To Elon Musk’s fan club, there is nothing to see apart from more evidence of the great man’s visionary genius. SpaceX, the rocket firm, is buying xAI, the artificial intelligence developer, and the combination of these two Musk-controlled entities is being valued at $1.25tn (£910bn). Feel the positive vibes ahead of a stock market debut due in June! The most valuable private company in history! The largest ever transaction!
Or, as Musk described it, he is creating “the most ambitious, vertically-integrated innovation engine on (and off) Earth, with AI, rockets, space-based internet, direct-to-mobile device communications and the world’s foremost real-time information and free-speech platform”.
SpaceX’s minority shareholders may have a less stellar view. From their perspective, this all-share transaction must look less like an attempt to “accelerate humanity’s future” and more like an instant bailout of loss-making xAI, conducted with minimal scrutiny of valuation or a meaningful attempt to seek their views.
Remember that, while SpaceX is routinely described for shorthand purposes as owned by Musk, he is not the only person in the capsule. His stake is estimated to be 42%. There have been outside shareholders for years – in the UK, two popular investment trusts, Scottish Mortgage and Edinburgh Worldwide, have SpaceX as their largest holding. Do end-investors in those funds really want to combine with xAI, a cash-burning operation that comes with X, the scandal-generating social media platform (latest news: a raid by prosecutors on X’s French headquarters and an ongoing UK inquiry into indecent deepfakes produced by the Grok AI tool)? One doubts it.
The beauty of SpaceX as an investment, until now, was the purity of its focus on sending satellites into orbit via reusable rockets and operating the Starlink communications system. It is a field in which competitors have been left on the launch pad. SpaceX’s customers include Nasa and the US Department of Defense.
Musk’s strategic justification for combining SpaceX and xAI is that the AI battleground is about to shift to space. “Global electricity demand for AI simply cannot be met with terrestrial solutions, even in the near term, without imposing hardship on communities and the environment,” he argues.
He may be correct in that analysis, but it is still a jump to say the two corporate entities must be housed under the same roof. If xAI needs to use SpaceX’s rockets to establish orbital data centres, business could be done at arm’s-length on commercial terms. Or, if you think the energy angle changes everything, make the case in greater detail than a brief statement and, most of all, ensure valuations are transparently fair.
Musk didn’t even mention terms, although SpaceX is reportedly being valued at $1tn and xAI at $250bn. Those round numbers may be roughly related to valuations at which each firm has raised capital in the recent past, but most assessments would surely conclude that SpaceX is seriously overpaying in this deal.
The rocket firm, after all, is a profitable market leader and has annual revenues of $16bn; it looked set to achieve a $1tn valuation (however lofty it looks) at IPO under its own power. xAI, by contrast, is a startup with annual revenues of less than $1bn, faces an enormous investment bill to build data centres and is engaged in an uphill battle for AI supremacy with the likes of Google and Anthropic.
It’s an all-share transaction so if, like Musk, you’re on both sides, there is a swings-and-roundabout feature to the relative valuations: what you lose on the rockets, you gain on the AI. There are also many outside backers in both camps. But the position is very different if, like the two UK investment trusts, your overwhelming exposure is to SpaceX (Baillie Gifford, manager of both trusts, declined to comment).

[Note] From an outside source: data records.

import Mathlib
import Summits.KontsevichZagierPeriods.Zeta5Search.ThirdOrderTypes
import Summits.KontsevichZagierPeriods.Zeta5Search.SecondOrderRaise
import HarnessLib

/-!
# ζ(5) search — the RAISE LEMMA at SECOND order: `σ₂(T + δ_k) = σ₃(T) − kσ₂(T)` (tools for gen-2 g10's THEOREM A⁗, pair identity P1)

Cell `pub-zeta5` (HONEST FRAMING: systematic search; no irrationality claim unless certified), typer seat generation 12.
`SecondOrderRaise.lean` (typer g11) computed the FIRST-order functionals of a raised type: `ŵ(T+δ_k) = ŵ₂(T) − kŵ(T)`,
`ŵ(T++[1]) = ŵ₂(T) − (L+1)ŵ(T)`, `ŵ(1::T) = ŵ₂(T) + ŵ(T)` (and the `v̂` versions).  Here the SECOND-order functionals
(`typeW2`, `typeV2`) of the raised types are expressed through the third-order functionals `typeW3`, `typeV3` of `ThirdOrderTypes.lean`
(REPORT-gen2-g10 §6.4 (P1): `σ[ηPΦ_T]` for `P = η − k`, `η − (L+1)`, and the shifted `(η+1)²` for `1 :: T`):
* `typeW2_raiseAt`, `typeV2_raiseAt` — `σ₂(T + δ_k) = σ₃(T) − kσ₂(T)` (`k ≤ L`);
* `typeW2_snocOne`, `typeV2_snocOne` — `σ₂(T ++ [1]) = σ₃(T) − (L+1)σ₂(T)`;
* `typeW2_consOne` — `ŵ₂(1 :: T) = ŵ₃(T) + 2ŵ₂(T) + ŵ(T)` (the `v̂₂` version carries a translation term, treated separately).
Pure algebra of the type products; nothing here bears on irrationality.
-/

noncomputable section

open Finset PowerSeries

namespace Summit.KontsevichZagierPeriods.Zeta5Search.SecondOrder

open Summit.KontsevichZagierPeriods.Zeta5Search.ClusterValuation
open Summit.KontsevichZagierPeriods.Zeta5Search.LevelClass (typeRho typeW typeV typeExp)
open Summit.KontsevichZagierPeriods.Zeta5Search.CellA (harm_succ)
open Literature.NumberTheory.Transcendental.BallRivoal (harm)

/-! ## §1 Raise at an existing level -/

/-- **`ŵ₂(T+δ_k) = ŵ₃(T) − k ŵ₂(T)`** for `k ≤ L`. -/
theorem typeW2_raiseAt {L : ℕ} (e : ℕ → ℤ) {k : ℕ} (hk : k ≤ L) :
    typeW2 L (raiseAt e k) = typeW3 L e - (k : ℚ) * typeW2 L e := by
  unfold typeW2 typeW3
  rw [sum_filter, sum_filter, sum_filter, mul_sum, ← sum_sub_distrib]
  refine sum_congr rfl fun i hi => ?_
  have hiL : i ≤ L := by have := mem_range.1 hi; omega
  by_cases hik : i = k
  · subst hik
    have hr : raiseAt e i i = e i + 1 := by rw [raiseAt, if_pos rfl]
    simp only [hr, typeRho_raiseAt_self]
    split_ifs <;> first | omega | ring
  · have hr : raiseAt e k i = e i := by rw [raiseAt, if_neg hik]
    have hρ3 : e i ≤ -3 → typeRho L (raiseAt e k) i 3 =
        ((i : ℚ) - k) * typeRho L e i 3 + (if e i ≤ -4 then typeRho L e i 4 else 0) := fun h => by
      rw [typeRho_raiseAt e hk hik (by push_cast; omega)]
      congr 1
      split_ifs <;> first | rfl | omega
    have hρ4 : e i ≤ -4 → typeRho L (raiseAt e k) i 4 =
        ((i : ℚ) - k) * typeRho L e i 4 + (if e i ≤ -5 then typeRho L e i 5 else 0) := fun h => by
      rw [typeRho_raiseAt e hk hik (by push_cast; omega)]
      congr 1
      split_ifs <;> first | rfl | omega
    simp only [hr]
    by_cases h3 : e i ≤ -3
    · rw [hρ3 h3]
      by_cases h4 : e i ≤ -4
      · rw [hρ4 h4]
        split_ifs <;> first | omega | ring
      · split_ifs <;> first | omega | ring
    · split_ifs <;> first | omega | ring

/-- **`v̂₂(T+δ_k) = v̂₃(T) − k v̂₂(T)`** for `k ≤ L`. -/
theorem typeV2_raiseAt {L : ℕ} (e : ℕ → ℤ) {k : ℕ} (hk : k ≤ L) :
    typeV2 L (raiseAt e k) = typeV3 L e - (k : ℚ) * typeV2 L e := by
  unfold typeV2 typeV3
  rw [sum_filter, sum_filter, sum_filter, mul_sum, ← sum_sub_distrib]
  refine sum_congr rfl fun i hi => ?_
  have hiL : i ≤ L := by have := mem_range.1 hi; omega
  by_cases hik : i = k
  · subst hik
    have hr : raiseAt e i i = e i + 1 := by rw [raiseAt, if_pos rfl]
    rw [hr]
    by_cases h2 : e i ≤ -2
    · -- the pole survives with order `n − 1`
      rw [if_pos (show e i + 1 < 0 by omega), if_pos (show e i < 0 by omega), if_pos (show e i < 0 by omega), mul_sum,
        ← sum_sub_distrib]
      obtain ⟨n, hn⟩ : ∃ n : ℕ, (-e i).toNat = n + 1 := ⟨(-e i).toNat - 1, by omega⟩
      rw [show (-(e i + 1)).toNat = n by omega, hn, Finset.sum_Icc_succ_top (show 1 ≤ n + 1 by omega)]
      refine Eq.trans (sum_congr rfl fun σ hσ => ?_) (left_eq_add.2 ?_)
      · have hσ' := mem_Icc.1 hσ
        simp only [typeRho_raiseAt_self]
        split_ifs <;> first | omega | ring
      · split_ifs <;> first | omega | ring
    · rw [if_neg (show ¬ e i + 1 < 0 by omega)]
      by_cases h0 : e i < 0
      · have h1 : (-e i).toNat = 0 + 1 := by omega
        rw [if_pos h0, if_pos h0, h1, Finset.sum_Icc_succ_top (by omega), Finset.sum_Icc_succ_top (by omega)]
        simp only [show Icc 1 0 = ∅ by rfl, sum_empty, zero_add]
        split_ifs <;> first | omega | ring
      · rw [if_neg h0, if_neg h0]; ring
  · have hr : raiseAt e k i = e i := by rw [raiseAt, if_neg hik]
    rw [hr]
    by_cases h0 : e i < 0
    · rw [if_pos h0, if_pos h0, if_pos h0, mul_sum, ← sum_sub_distrib]
      refine sum_congr rfl fun σ hσ => ?_
      have hσ' := (mem_Icc.1 hσ)
      have hρ1 : (σ : ℤ) + 1 ≤ -e i → typeRho L (raiseAt e k) i (σ + 1) =
          ((i : ℚ) - k) * typeRho L e i (σ + 1) + (if (σ : ℤ) + 2 ≤ -e i then typeRho L e i (σ + 2) else 0) := fun h => by
        rw [typeRho_raiseAt e hk hik h]
        congr 1
      rw [typeRho_raiseAt e hk hik (show (σ : ℤ) ≤ -e i by omega)]
      by_cases hs1 : (σ : ℤ) + 1 ≤ -e i
      · rw [hρ1 hs1]
        split_ifs <;> first | omega | ring
      · split_ifs <;> first | omega | ring
    · rw [if_neg h0, if_neg h0, if_neg h0]; ring

/-! ## §2 A new end point -/

/-- **`ŵ₂(T ++ [1]) = ŵ₃(T) − (L+1) ŵ₂(T)`.** -/
theorem typeW2_snocOne (L : ℕ) (e : ℕ → ℤ) :
    typeW2 (L + 1) (snocOne e L) = typeW3 L e - ((L + 1 : ℕ) : ℚ) * typeW2 L e := by
  unfold typeW2 typeW3
  rw [sum_filter, sum_filter, sum_filter, mul_sum, ← sum_sub_distrib, sum_range_succ,
    show snocOne e L (L + 1) = 1 by rw [snocOne, if_pos rfl], if_neg (by norm_num), add_zero]
  refine sum_congr rfl fun i hi => ?_
  have hiL : i ≤ L := by have := mem_range.1 hi; omega
  have hr : snocOne e L i = e i := by rw [snocOne, if_neg (by omega)]
  have hρ3 : e i ≤ -3 → typeRho (L + 1) (snocOne e L) i 3 =
      ((i : ℚ) - ((L + 1 : ℕ) : ℚ)) * typeRho L e i 3 + (if e i ≤ -4 then typeRho L e i 4 else 0) := fun h => by
    rw [typeRho_snocOne e hiL (by push_cast; omega)]
    congr 1
    split_ifs <;> first | rfl | omega
  have hρ4 : e i ≤ -4 → typeRho (L + 1) (snocOne e L) i 4 =
      ((i : ℚ) - ((L + 1 : ℕ) : ℚ)) * typeRho L e i 4 + (if e i ≤ -5 then typeRho L e i 5 else 0) := fun h => by
    rw [typeRho_snocOne e hiL (by push_cast; omega)]
    congr 1
    split_ifs <;> first | rfl | omega
  simp only [hr]
  by_cases h3 : e i ≤ -3
  · rw [hρ3 h3]
    by_cases h4 : e i ≤ -4
    · rw [hρ4 h4]
      push_cast
      split_ifs <;> first | omega | ring
    · push_cast
      split_ifs <;> first | omega | ring
  · push_cast
    split_ifs <;> first | omega | ring

/-- **`v̂₂(T ++ [1]) = v̂₃(T) − (L+1) v̂₂(T)`.** -/
theorem typeV2_snocOne (L : ℕ) (e : ℕ → ℤ) :
    typeV2 (L + 1) (snocOne e L) = typeV3 L e - ((L + 1 : ℕ) : ℚ) * typeV2 L e := by
  unfold typeV2 typeV3
  rw [sum_filter, sum_filter, sum_filter, mul_sum, ← sum_sub_distrib, sum_range_succ,
    show snocOne e L (L + 1) = 1 by rw [snocOne, if_pos rfl], if_neg (by norm_num), add_zero]
  refine sum_congr rfl fun i hi => ?_
  have hiL : i ≤ L := by have := mem_range.1 hi; omega
  have hr : snocOne e L i = e i := by rw [snocOne, if_neg (by omega)]
  rw [hr]
  by_cases h0 : e i < 0
  · rw [if_pos h0, if_pos h0, if_pos h0, mul_sum, ← sum_sub_distrib]
    refine sum_congr rfl fun σ hσ => ?_
    have hσ' := (mem_Icc.1 hσ)
    have hρ1 : (σ : ℤ) + 1 ≤ -e i → typeRho (L + 1) (snocOne e L) i (σ + 1) =
        ((i : ℚ) - ((L + 1 : ℕ) : ℚ)) * typeRho L e i (σ + 1) + (if (σ : ℤ) + 2 ≤ -e i then typeRho L e i (σ + 2) else 0) :=
      fun h => by
      rw [typeRho_snocOne e hiL h]
      congr 1
    rw [typeRho_snocOne e hiL (show (σ : ℤ) ≤ -e i by omega)]
    by_cases hs1 : (σ : ℤ) + 1 ≤ -e i
    · rw [hρ1 hs1]
      push_cast
      split_ifs <;> first | omega | ring
    · push_cast
      split_ifs <;> first | omega | ring
  · rw [if_neg h0, if_neg h0, if_neg h0]; ring

/-! ## §3 A new first point (`W`-row) -/

/-- **`ŵ₂(1 :: T) = ŵ₃(T) + 2ŵ₂(T) + ŵ(T)`.** -/
theorem typeW2_consOne (L : ℕ) (e : ℕ → ℤ) :
    typeW2 (L + 1) (consOne e) = typeW3 L e + 2 * typeW2 L e + typeW L e := by
  unfold typeW typeW2 typeW3
  rw [sum_filter, sum_filter, sum_filter, sum_filter, mul_sum, ← sum_add_distrib, ← sum_add_distrib, sum_range_succ',
    show consOne e 0 = 1 by rw [consOne, if_pos rfl], if_neg (by norm_num), add_zero]
  refine sum_congr rfl fun i hi => ?_
  have hiL : i ≤ L := by have := mem_range.1 hi; omega
  have hr : consOne e (i + 1) = e i := by rw [consOne, if_neg (by omega), Nat.add_sub_cancel]
  have hρ3 : e i ≤ -3 → typeRho (L + 1) (consOne e) (i + 1) 3 =
      (((i : ℕ) : ℚ) + 1) * typeRho L e i 3 + (if e i ≤ -4 then typeRho L e i 4 else 0) := fun h => by
    rw [typeRho_consOne e i (by push_cast; omega)]
    congr 1
    split_ifs <;> first | rfl | omega
  have hρ4 : e i ≤ -4 → typeRho (L + 1) (consOne e) (i + 1) 4 =
      (((i : ℕ) : ℚ) + 1) * typeRho L e i 4 + (if e i ≤ -5 then typeRho L e i 5 else 0) := fun h => by
    rw [typeRho_consOne e i (by push_cast; omega)]
    congr 1
    split_ifs <;> first | rfl | omega
  simp only [hr]
  by_cases h3 : e i ≤ -3
  · rw [hρ3 h3]
    by_cases h4 : e i ≤ -4
    · rw [hρ4 h4]
      push_cast
      split_ifs <;> first | omega | ring
    · push_cast
      split_ifs <;> first | omega | ring
  · push_cast
    split_ifs <;> first | omega | ring

end Summit.KontsevichZagierPeriods.Zeta5Search.SecondOrder

end
import Literature.Analysis.FluidPDE.RusinSverakLerayStabilityProofs
import Literature.Analysis.FluidPDE.CKNEpsilonRegularityHolds
import Literature.Analysis.FluidPDE.RusinSverakBackwardRegularityHolds
import Literature.Analysis.FluidPDE.JiaSverak2013AprioriEstimate
import Literature.Analysis.FluidPDE.LocalLerayLimitingProcedureProofs
import HarnessLib

/-!
# Rusin–Šverák's stability of singular points (**S**) over the three remaining leaves of its cone

Analysis/FluidPDE proof file (no definitions, no named facts) for the named fact
`Literature.Analysis.FluidPDE.rusin_sverak_leray_singular_points_stable` (**S**;
`RusinSverakLeraySolutions.lean`; W. Rusin, V. Šverák, *Minimal initial data for potential
Navier–Stokes singularities*, J. Funct. Anal. 260 (2011) 879–891 = arXiv:0911.0500, **Thm. 4.2
with Lemma 2.1**, as packaged by the printed proof of Cor. 4.2, p. 8: "Apply the theorem,
together with Lemma 4.1, Proposition 2.2 and Lemma 2.1" — Leray solutions
`(u^k, p^k) ∈ NS(v₀^k)` of data bounded and weakly convergent in `Ḣ^{1/2}`, singular at
`(T, x_k)` with `x_k → x_∞`, yield a Leray solution of the weak-limit datum singular at
`(T, x_∞)`).

Outcome of the D-0026 review of the decomposition of **S** (2026-08-15): **S** is printed (the
composite above), true over the tree's class `IsLocalLeraySolution`, and needs no further named
fact. Of the accepted reduction **S** ⇐ **K** ∧ **L** ∧ **B**
(`rusin_sverak_leray_singular_points_stable_of_weak_stability`, `RusinSverakLerayStability.lean`)
two inputs are now theorems — **L** = Lemma 2.1 (`rusin_sverak_stability_of_singularities_holds`,
`CKNEpsilonRegularityHolds.lean`) and the backward-cylinder bridge **B**
(`isRegularPoint_of_eLpNorm_parabolicCylinder_lt_top_holds`,
`RusinSverakBackwardRegularityHolds.lean`), both resting on the discharged
Robinson–Rodrigo–Sadowski Thm. 15.3 — so **S** rests on **K** (Thm. 4.2 with Lemma 4.1 and
Prop. 2.2) alone (`rusin_sverak_leray_singular_points_stable_of_weak_stability'`). **K** in turn
is `rusin_sverak_leray_weak_stability_of_facts` (`RusinSverakLerayStabilityProofs.lean`) over
Jia–Šverák's Cor. 1 (⇐ Lemma 2, `jia_sverak_2013_corollary_1_of_lemma_2`,
`JiaSverak2013AprioriEstimate.lean`), Lemma 8, and the limiting procedure (⇐ Cor. 1, the proved
Prop. 2.2 `rusin_sverak_2011_proposition_2_2_holds` and the identification of the limit,
`localLeray_limiting_procedure_of_facts`, `LocalLerayLimitingProcedure.lean`). Composing:

* `rusin_sverak_leray_singular_points_stable_of_three_leaves :
    jia_sverak_2013_lemma_2 → jia_sverak_2013_lemma_8 → localLeray_limit_isLocalLeraySolution → S`,

i.e. the trust base of **S** is exactly three printed results, each vendored with its own
locator and shared with the cone of Seregin's `L³` criterion — Jia–Šverák 2013 Lemma 2
(Lemarié-Rieusset's a priori estimate = Rusin–Šverák Lemma 4.1), Jia–Šverák 2013 Lemma 8 (the
uniform initial layer), and the identification of the limit of local Leray solutions (Jia–Šverák
2013, proof of Thm. 1, p. 8; Lemarié-Rieusset 2016, p. 571) — and
`rusin_sverak_leray_singular_points_stable_holds` is this theorem applied to their three
`_holds` once they exist. Nothing is asserted here.

## Mathlib / tree search

Tree (all used): `rusin_sverak_leray_singular_points_stable_of_weak_stability`
(`RusinSverakLerayStability.lean`), `rusin_sverak_leray_weak_stability_of_facts`
(`RusinSverakLerayStabilityProofs.lean`), `rusin_sverak_stability_of_singularities_holds`
(`CKNEpsilonRegularityHolds.lean`), `isRegularPoint_of_eLpNorm_parabolicCylinder_lt_top_holds`
(`RusinSverakBackwardRegularityHolds.lean`), `jia_sverak_2013_corollary_1_of_lemma_2`
(`JiaSverak2013AprioriEstimate.lean`), `localLeray_limiting_procedure_of_facts`
(`LocalLerayLimitingProcedure.lean`), `rusin_sverak_2011_proposition_2_2_holds`
(`LocalLerayLimitingProcedureProofs.lean`). Nearest existing assemblies:
`rusin_sverak_leray_singular_points_stable_of_leaves` (five leaves, two of them since discharged;
`RusinSverakSingularPointsStableLeaves.lean`) and `leray_theory_inputs_of_six_leaves`
(`RusinSverakWeakStabilitySixLeaves.lean`, **S** as a conjunct over six hypotheses, three of
which **S** does not use); nothing named `*_of_three_leaves` / `*_of_weak_stability'` (`lean search`).

## References

* W. Rusin, V. Šverák, J. Funct. Anal. 260 (2011) 879–891 = arXiv:0911.0500: Prop. 2.2 and
  Lemma 2.1 (p. 4), Lemma 4.1 and Thm. 4.2 (p. 7), proof of Cor. 4.2 (p. 8). [RusinSverak2011]
* H. Jia, V. Šverák, SIAM J. Math. Anal. 45 (2013) 1448–1459 = arXiv:1201.1592: Lemma 2, Cor. 1
  (pp. 3–4), Lemma 8 (pp. 7–8), proof of Thm. 1 (p. 8). [JiaSverak2013]
* P. G. Lemarié-Rieusset, *The Navier–Stokes Problem in the 21st Century* (2016),
  doi:10.1201/b19556, proof of Thm. 15.5, PDF pp. 570–571. [LemarieRieusset2016]
* J. C. Robinson, J. L. Rodrigo, W. Sadowski, *The three-dimensional Navier–Stokes equations*
  (2016), Thm. 15.3, Cor. 15.6. [RobinsonRodrigoSadowski2016]
-/

noncomputable section

namespace Literature.Analysis.FluidPDE

/-- **S rests on K alone.** Rusin–Šverák's stability of singular points
(`rusin_sverak_leray_singular_points_stable`, Thm. 4.2 with Lemma 2.1) follows from the weak
stability of `NS(u₀)` (**K** `rusin_sverak_leray_weak_stability`, Thm. 4.2 with Lemma 4.1 and
Prop. 2.2): the other two inputs of the accepted reduction
`rusin_sverak_leray_singular_points_stable_of_weak_stability` — Lemma 2.1 (**L**) and the
backward-cylinder bridge (**B**) — are theorems of the tree.
[cite: RusinSverak2011, Thm. 4.2 with Lemma 2.1, proof of Cor. 4.2 (arXiv:0911.0500 pp. 4, 7–8)] -/
theorem rusin_sverak_leray_singular_points_stable_of_weak_stability'
    (hK : rusin_sverak_leray_weak_stability) : rusin_sverak_leray_singular_points_stable :=
  rusin_sverak_leray_singular_points_stable_of_weak_stability hK
    rusin_sverak_stability_of_singularities_holds
    isRegularPoint_of_eLpNorm_parabolicCylinder_lt_top_holds

/-- **S over the three remaining leaves of its cone.** Rusin–Šverák's stability of singular
points (`rusin_sverak_leray_singular_points_stable`, Thm. 4.2 with Lemma 2.1 via Lemma 4.1 and
Prop. 2.2) follows from Jia–Šverák's Lemma 2 (the a priori estimate, = Lemma 4.1), Jia–Šverák's
Lemma 8 (the uniform initial layer) and the identification of the limit of local Leray solutions
(the limit step of the proof of Thm. 4.2 / of Jia–Šverák's Thm. 1): **K** by
`rusin_sverak_leray_weak_stability_of_facts` over Cor. 1 (`jia_sverak_2013_corollary_1_of_lemma_2`)
and the limiting procedure (`localLeray_limiting_procedure_of_facts`, with the proved Prop. 2.2
`rusin_sverak_2011_proposition_2_2_holds`), then
`rusin_sverak_leray_singular_points_stable_of_weak_stability'`. The discharge
`rusin_sverak_leray_singular_points_stable_holds` is this theorem applied to the three `_holds`.
[cite: RusinSverak2011, Thm. 4.2 with Lemma 2.1, proof of Cor. 4.2 (arXiv:0911.0500 pp. 4, 7–8)] -/
theorem rusin_sverak_leray_singular_points_stable_of_three_leaves
    (h₂ : jia_sverak_2013_lemma_2) (h₈ : jia_sverak_2013_lemma_8)
    (hI : localLeray_limit_isLocalLeraySolution) :
    rusin_sverak_leray_singular_points_stable :=
  rusin_sverak_leray_singular_points_stable_of_weak_stability'
    (rusin_sverak_leray_weak_stability_of_facts (jia_sverak_2013_corollary_1_of_lemma_2 h₂) h₈
      (localLeray_limiting_procedure_of_facts (jia_sverak_2013_corollary_1_of_lemma_2 h₂)
        rusin_sverak_2011_proposition_2_2_holds hI))

/-- **K over the two remaining leaves of its own cone plus Lemma 8** (for the consumers of **K**
itself: Cor. 4.1-type statements and the corollaries of `RusinSverakLerayStability.lean`):
Rusin–Šverák's Thm. 4.2 (packaged with Lemma 4.1 and Prop. 2.2) from Jia–Šverák's Lemma 2,
Lemma 8 and the identification of the limit, Prop. 2.2 being proved.
[cite: RusinSverak2011, Thm. 4.2 with Lemma 4.1 and Prop. 2.2 (arXiv:0911.0500 pp. 4, 7)] -/
theorem rusin_sverak_leray_weak_stability_of_three_leaves
    (h₂ : jia_sverak_2013_lemma_2) (h₈ : jia_sverak_2013_lemma_8)
    (hI : localLeray_limit_isLocalLeraySolution) :
    rusin_sverak_leray_weak_stability :=
  rusin_sverak_leray_weak_stability_of_facts (jia_sverak_2013_corollary_1_of_lemma_2 h₂) h₈
    (localLeray_limiting_procedure_of_facts (jia_sverak_2013_corollary_1_of_lemma_2 h₂)
      rusin_sverak_2011_proposition_2_2_holds hI)

end Literature.Analysis.FluidPDE

end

Maybe, in the end, such details will be lost in the excitement of the public listing of the now-expanded SpaceX. Musk-mania should never be underestimated. But this warmup transaction still looks like a rescue of xAI, complete with the troublesome X being shunted on to SpaceX’s long-term outside investors who get no say in the matter. Yes, those backers have still made stupendous returns from the rocket adventure – that remains the case. But they’ve been taken for a ride in this latest Musk manoeuvre.